import Summits.Ventures.PercRepro.C025ProfileTwoFlatTFLayers
import Summits.Ventures.PercRepro.C025ProfileLayerCake

/-!
# FROM PER-LAYER DOMINANCE TO THE ROWS OF `M ⊕ U_{m,m}` — THE ABSTRACT BRIDGE (night-3 g27)

`proofs/NIGHT3-G27-PLD.md` §3, for an arbitrary finite index set `S` of «fat types» with rank `c i` and corank `f i`
(for a matroid: `S` = the subsets `I` of the ground set, `c I = ρ(I)`, `f I = ρ(E ∖ I)`).  PER-LAYER DOMINANCE of `(S, c, f)`:
for `Θ ≤ lo + hi + δ` with `lo = 0` or `Θ = lo + hi + δ`,
  `Σ_{i : lo ≤ c i ≤ hi, Θ ≤ f i + c i} C(f i, δ) ≤ Σ_{i : lo + δ ≤ f i ≤ hi + δ} C(f i, δ)`.
THE ROW `(q, u)` of `(S, c, f) ⊕ m` free points, `e = u − q`:
  `Σ_{i : c i ≤ q, u ≤ f i + (m − (q − c i))} C(m, q − c i)·C(f i + (m − (q − c i)), e) ≤ C(u, q)·Σ_{i : f i ≤ u} C(m, u − f i)`
(the members `I ⊔ Z₃`, `#Z₃ = q − c`, priced by `C(ρ(E∖B), e)`; the level-`u` sets `J ⊔ Y₃` with `ρ(J) = f`, counted through
`J ↦ E ∖ J`).  `rows_of_pld`: the left side is `Σ_δ C(m, e−δ)·Σ_x C(m − (e−δ), q − x)·Src_δ(x)`, the right side the same with
`Slot_δ(x)` (`member_term_eq`, `slot_term_eq`), and in each layer the layer-cake lemma reduces the weighted inequality to
per-layer dominance on the intervals `[q + j − M, q − j]`.  No `def`, no `instance`, no notation.  Axioms: standard.
-/

namespace PercRepro

namespace PLDBridge

open Finset

variable {ι : Type} (S : Finset ι) (c f : ι → ℕ)

/-- The sources of a layer over an interval of positions, collapsed (abstract index set). -/
theorem layer_src_eq (δ Θ lo hi : ℕ) (T : Finset ℕ) (hT : ∀ x, x ∈ T ↔ lo ≤ x ∧ x ≤ hi) :
    (∑ x ∈ T, ∑ i ∈ S, (if c i = x ∧ Θ ≤ f i + x then (f i).choose δ else 0)) =
      ∑ i ∈ S, (if lo ≤ c i ∧ c i ≤ hi ∧ Θ ≤ f i + c i then (f i).choose δ else 0) := by
  rw [sum_comm]
  apply sum_congr rfl
  intro i _
  have h1 : ∀ x, (if c i = x ∧ Θ ≤ f i + x then (f i).choose δ else 0) =
      if c i = x then (if Θ ≤ f i + x then (f i).choose δ else 0) else 0 := by
    intro x
    split_ifs <;> first | rfl | (exfalso; tauto)
  simp only [h1]
  rw [sum_ite_eq]
  by_cases hmem : c i ∈ T
  · rw [if_pos hmem]
    rw [hT] at hmem
    split_ifs <;> first | rfl | (exfalso; omega)
  · rw [if_neg hmem]
    rw [hT] at hmem
    rw [if_neg]
    intro h
    exact hmem ⟨h.1, h.2.1⟩

/-- The slots of a layer over an interval of positions, collapsed (abstract index set). -/
theorem layer_slot_eq (δ lo hi : ℕ) (T : Finset ℕ) (hT : ∀ x, x ∈ T ↔ lo ≤ x ∧ x ≤ hi) :
    (∑ x ∈ T, ∑ i ∈ S, (if f i = x + δ then (x + δ).choose x else 0)) =
      ∑ i ∈ S, (if lo + δ ≤ f i ∧ f i ≤ hi + δ then (f i).choose δ else 0) := by
  rw [sum_comm]
  apply sum_congr rfl
  intro i _
  have h1 : ∀ x, (if f i = x + δ then (x + δ).choose x else 0) =
      if f i - δ = x then (if δ ≤ f i then (f i).choose δ else 0) else 0 := by
    intro x
    by_cases h : f i = x + δ
    · rw [if_pos h, if_pos (by omega), if_pos (by omega), h, Nat.choose_symm_add]
    · rw [if_neg h]
      by_cases h' : f i - δ = x
      · rw [if_pos h', if_neg (by omega)]
      · rw [if_neg h']
  simp only [h1]
  rw [sum_ite_eq]
  by_cases hmem : f i - δ ∈ T
  · rw [if_pos hmem]
    rw [hT] at hmem
    split_ifs <;> first | rfl | (exfalso; omega)
  · rw [if_neg hmem]
    rw [hT] at hmem
    rw [if_neg]
    intro h
    exact hmem ⟨by omega, by omega⟩

/-- **The layer inequality** (abstract): per-layer dominance on intervals gives, in layer `δ ≤ u − q` with
`u − q − δ ≤ m`, `Σ_x C(M, q−x)·Src_δ(x) ≤ Σ_x C(M, q−x)·Slot_δ(x)`. -/
theorem layer_ineq (m q u δ : ℕ) (hqu : q ≤ u) (hδ : δ ≤ u - q) (hm : u - q - δ ≤ m)
    (hPLD : ∀ lo hi Θ : ℕ, Θ ≤ lo + hi + δ → (lo = 0 ∨ lo + hi + δ ≤ Θ) →
      (∑ i ∈ S, (if lo ≤ c i ∧ c i ≤ hi ∧ Θ ≤ f i + c i then (f i).choose δ else 0)) ≤
        ∑ i ∈ S, (if lo + δ ≤ f i ∧ f i ≤ hi + δ then (f i).choose δ else 0)) :
    (∑ x ∈ range (q + 1), (m - (u - q - δ)).choose (q - x) *
        ∑ i ∈ S, (if c i = x ∧ u + q - m ≤ f i + x then (f i).choose δ else 0)) ≤
      ∑ x ∈ range (q + 1), (m - (u - q - δ)).choose (q - x) *
        ∑ i ∈ S, (if f i = x + δ then (x + δ).choose x else 0) := by
  apply LayerCake.sum_choose_mul_le_of_intervals
  intro j hj
  by_cases hjq : j ≤ q
  · set M := m - (u - q - δ) with hM
    set T := (range (q + 1)).filter (fun x => j ≤ q - x ∧ q - x + j ≤ M) with hTdef
    have hT : ∀ x, x ∈ T ↔ q + j - M ≤ x ∧ x ≤ q - j := by
      intro x
      rw [hTdef, mem_filter, mem_range]
      omega
    rw [layer_src_eq S c f δ (u + q - m) (q + j - M) (q - j) T hT, layer_slot_eq S f δ (q + j - M) (q - j) T hT]
    apply hPLD
    · omega
    · omega
  · have hempty : (range (q + 1)).filter (fun x => j ≤ q - x ∧ q - x + j ≤ m - (u - q - δ)) = ∅ := by
      rw [filter_eq_empty_iff]
      intro x hx
      rw [mem_range] at hx
      omega
    rw [hempty, sum_empty, sum_empty]

/-- Moving an outer sum inside two inner sums (abstract index set). -/
theorem sum_swap3 (C D : Finset ℕ) (F : ι → ℕ → ℕ → ℕ) :
    (∑ i ∈ S, ∑ δ ∈ C, ∑ x ∈ D, F i δ x) = ∑ δ ∈ C, ∑ x ∈ D, ∑ i ∈ S, F i δ x := by
  rw [sum_comm]
  apply sum_congr rfl
  intro δ _
  rw [sum_comm]

/-- Factoring the scalars of a layer out of a flat sum (abstract index set). -/
theorem sum_factor (a : ℕ) (D : Finset ℕ) (b : ℕ → ℕ) (t : ι → ℕ → ℕ) :
    (∑ x ∈ D, ∑ i ∈ S, a * (b x * t i x)) = a * ∑ x ∈ D, b x * ∑ i ∈ S, t i x := by
  rw [mul_sum]
  apply sum_congr rfl
  intro x _
  rw [mul_sum, mul_sum]

/-- **THE ROWS OF `(S, c, f) ⊕ m` FROM PER-LAYER DOMINANCE** (abstract index set). -/
theorem rows_of_pld (m q u : ℕ) (hqu : q < u)
    (hPLD : ∀ lo hi δ Θ : ℕ, Θ ≤ lo + hi + δ → (lo = 0 ∨ lo + hi + δ ≤ Θ) →
      (∑ i ∈ S, (if lo ≤ c i ∧ c i ≤ hi ∧ Θ ≤ f i + c i then (f i).choose δ else 0)) ≤
        ∑ i ∈ S, (if lo + δ ≤ f i ∧ f i ≤ hi + δ then (f i).choose δ else 0)) :
    (∑ i ∈ S, (if c i ≤ q ∧ u ≤ f i + (m - (q - c i)) then
        m.choose (q - c i) * (f i + (m - (q - c i))).choose (u - q) else 0)) ≤
      u.choose q * ∑ i ∈ S, (if f i ≤ u then m.choose (u - f i) else 0) := by
  have hL : (∑ i ∈ S, (if c i ≤ q ∧ u ≤ f i + (m - (q - c i)) then
        m.choose (q - c i) * (f i + (m - (q - c i))).choose (u - q) else 0)) =
      ∑ δ ∈ range (u - q + 1), m.choose (u - q - δ) *
        ∑ x ∈ range (q + 1), (m - (u - q - δ)).choose (q - x) *
          ∑ i ∈ S, (if c i = x ∧ u + q - m ≤ f i + x then (f i).choose δ else 0) := by
    have h1 : ∀ i, (if c i ≤ q ∧ u ≤ f i + (m - (q - c i)) then
          m.choose (q - c i) * (f i + (m - (q - c i))).choose (u - q) else 0) =
        ∑ δ ∈ range (u - q + 1), ∑ x ∈ range (q + 1), m.choose (u - q - δ) * ((m - (u - q - δ)).choose (q - x) *
          (if c i = x ∧ u + q - m ≤ f i + x then (f i).choose δ else 0)) := by
      intro i
      rw [TwoFlatPLD.member_term_eq m q u (f i) (c i)]
      apply sum_congr rfl
      intro δ _
      have h2 := TwoFlatPLD.sum_range_ite_pos q (c i) ((f i).choose δ)
        (fun x => u + q - m ≤ f i + x) (fun x => (m - (u - q - δ)).choose (q - x))
      rw [← mul_sum, h2]
      split_ifs <;> ring
    simp only [h1]
    rw [sum_swap3]
    apply sum_congr rfl
    intro δ _
    rw [sum_factor]
  have hR : u.choose q * (∑ i ∈ S, (if f i ≤ u then m.choose (u - f i) else 0)) =
      ∑ δ ∈ range (u - q + 1), m.choose (u - q - δ) *
        ∑ x ∈ range (q + 1), (m - (u - q - δ)).choose (q - x) *
          ∑ i ∈ S, (if f i = x + δ then (x + δ).choose x else 0) := by
    rw [mul_sum]
    have h1 : ∀ i, u.choose q * (if f i ≤ u then m.choose (u - f i) else 0) =
        ∑ δ ∈ range (u - q + 1), ∑ x ∈ range (q + 1), m.choose (u - q - δ) * ((m - (u - q - δ)).choose (q - x) *
          (if f i = x + δ then (x + δ).choose x else 0)) := by
      intro i
      rw [TwoFlatPLD.slot_term_eq m q u (f i) hqu.le]
      apply sum_congr rfl
      intro δ _
      rw [mul_sum]
    simp only [h1]
    rw [sum_swap3]
    apply sum_congr rfl
    intro δ _
    rw [sum_factor]
  rw [hL, hR]
  apply sum_le_sum
  intro δ hδ
  rw [mem_range] at hδ
  by_cases hm : u - q - δ ≤ m
  · exact Nat.mul_le_mul_left _ (layer_ineq S c f m q u δ hqu.le (by omega) hm (fun lo hi Θ => hPLD lo hi δ Θ))
  · rw [Nat.choose_eq_zero_of_lt (by omega), zero_mul, zero_mul]

end PLDBridge

end PercRepro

> WHAT IS NEEDED: From the material above, give the number of lines that contain the string "collapsed", without any added remark.

> FINISHED EXERCISE: 2